New York, March 18, 2009—One week before an Appeals Court hears its challenge to the exclusion of Muslim scholar Tariq Ramadan from the U.S., PEN joined 59 other organizations in sending a letter to members of the Obama administration urging an end to the practice of refusing visas to foreign writers, intellectuals, and activists based on their ideas and political views.

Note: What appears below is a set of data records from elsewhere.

import Literature.Barriers.SmoothPoincare4.ExoticContractibleProofs
import HarnessLib

/-!
# Barrier `ContractibleBarrierFour` (absolutely exotic compact contractible 4-manifolds): decomposition record

Barrier catalogue `Literature/Barriers/SmoothPoincare4/` (D-0021); theorems only.  The barrier
`Literature.Barriers.SmoothPoincare4.ContractibleBarrierFour := ¬ ContractibleRigidityFour`
(`ExoticContractible.lean`) is equivalent in the tree to Akbulut–Ruberman's Thm. B
(`akbulutRuberman2016_theoremB`; `contractibleRigidityFour_iff_not_theoremB`), and Thm. B is
proved there (`ExoticContractibleProofs.lean`, the printed one-paragraph proof of Comment. Math.
Helv. 91 (2016), §3) from three EXISTING named facts, each a distinct published theorem — these
are the children of the decomposition recorded here:

1. `akbulut1991_notExtendsToDiffeomorph` — Akbulut 1991, Thm. 2 (= Akbulut–Yasui 2008,
   Lemma 2.8 (1), `n = 1`): the dot/zero-exchange involution of the boundary of the Mazur
   manifold extends to no self-diffeomorphism (gauge theory);
2. `akbulutRuberman2016_theoremA_contractible` — Akbulut–Ruberman 2016, Thm. A for a
   contractible `W` (invertible homology cobordisms to symmetry-free hyperbolic boundaries;
   itself split further in `ExoticContractibleTheoremAProofs.lean`);
3. `freedmanQuinn1990_homeomorph_extends_contractible` — Freedman–Quinn 1990, Prop. 11.1C /
   Cor. 9.3C for the trivial group: boundary homeomorphisms of compact contractible 4-manifolds
   extend (the disc embedding theorem).

Assembly `contractibleBarrierFour_holds_of` = the landed
`contractibleBarrierFour_of_notExtendsToDiffeomorph` (cork from 1 + 3 by
`akbulut1991_mazurCork_of_notExtendsToDiffeomorph`, Thm. B from the cork, 2 and 3 by
`akbulutRuberman2016_theoremB_of_theoremA`).  No statement is introduced; none of the three
children is the barrier reworded (1 is a relative statement about one boundary involution, 2 a
construction theorem with a cork as HYPOTHESIS, 3 a purely topological extension theorem).

## References

* S. Akbulut, D. Ruberman, *Absolutely exotic compact 4-manifolds*, Comment. Math. Helv. 91
  (2016) 1–19 (arXiv:1410.1461): Thm. A, Thm. B and its proof (§3). [AkbulutRuberman2016]
* S. Akbulut, *A fake compact contractible 4-manifold*, J. Differential Geom. 33 (1991), Thm. 2.
  [Akbulut1991Fake]
* M. H. Freedman, F. Quinn, *Topology of 4-manifolds* (1990), Cor. 9.3C, Prop. 11.1C.
  [FreedmanQuinn1990]
-/

noncomputable section

open scoped Manifold ContDiff

namespace Literature.Barriers.SmoothPoincare4

universe u

/-- **Assembly: the barrier `ContractibleBarrierFour` from the three printed leaves of
Akbulut–Ruberman's Thm. B** — Akbulut's non-extending boundary involution (1991, Thm. 2),
Akbulut–Ruberman's Thm. A for contractible `W`, and Freedman–Quinn's extension of boundary
homeomorphisms over compact contractible 4-manifolds — by
`contractibleBarrierFour_of_notExtendsToDiffeomorph` (`ExoticContractibleProofs.lean`).
[cite: AkbulutRuberman2016, Thm. B and its proof (§3)] [cite: Akbulut1991Fake, Thm. 2] [cite: FreedmanQuinn1990, Prop. 11.1C (trivial group)] -/
theorem contractibleBarrierFour_holds_of :
    akbulut1991_notExtendsToDiffeomorph.{u} → akbulutRuberman2016_theoremA_contractible.{u} →
      freedmanQuinn1990_homeomorph_extends_contractible.{u} → ContractibleBarrierFour.{u} :=
  fun hA hT hF => contractibleBarrierFour_of_notExtendsToDiffeomorph hA hT hF

/-- **Assembly for the named fact `akbulutRuberman2016_theoremB` itself from the same three
leaves** (the barrier's equivalent form). [cite: AkbulutRuberman2016, proof of Thm. B (§3)] -/
theorem akbulutRuberman2016_theoremB_holds_of :
    akbulut1991_notExtendsToDiffeomorph.{u} → akbulutRuberman2016_theoremA_contractible.{u} →
      freedmanQuinn1990_homeomorph_extends_contractible.{u} → akbulutRuberman2016_theoremB.{u} :=
  fun hA hT hF => akbulutRuberman2016_theoremB_of_theoremA
    (akbulut1991_mazurCork_of_notExtendsToDiffeomorph hA hF) hT hF

end Literature.Barriers.SmoothPoincare4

The letter calls on Attorney General Eric Holder, Secretary of State Hillary Rodham Clinton, and Secretary of Homeland Security Janet Napolitano to abandon ideological exclusion, which was prevalent during the Cold War and which was revived  by the Bush administration after the September 11, 2001 terrorist attacks. Insisting that practice violates the First Amendment rights of U.S. citizens to engage with a full range of information and ideas, the letter also notes the damage excluding such writers as Gabriel García Marquez, Mahmoud Darwish, Pablo Neruda, and Doris Lessing did to America’s reputation during the Cold War. PEN and its partners urge the government to revisit several recent cases in particular, including that of historian and Basque PEN member Iñaki Egaña; Haluk Gerger, a Turkish journalist and sociologist; Dora Maria Tellez, a Nicaraguan human rights activist; Adam Habib, a South African political commentator; and Tariq Ramadan, whose case will be argued on Tuesday, March 24 before the Second Circuit Court of Appeals in New York.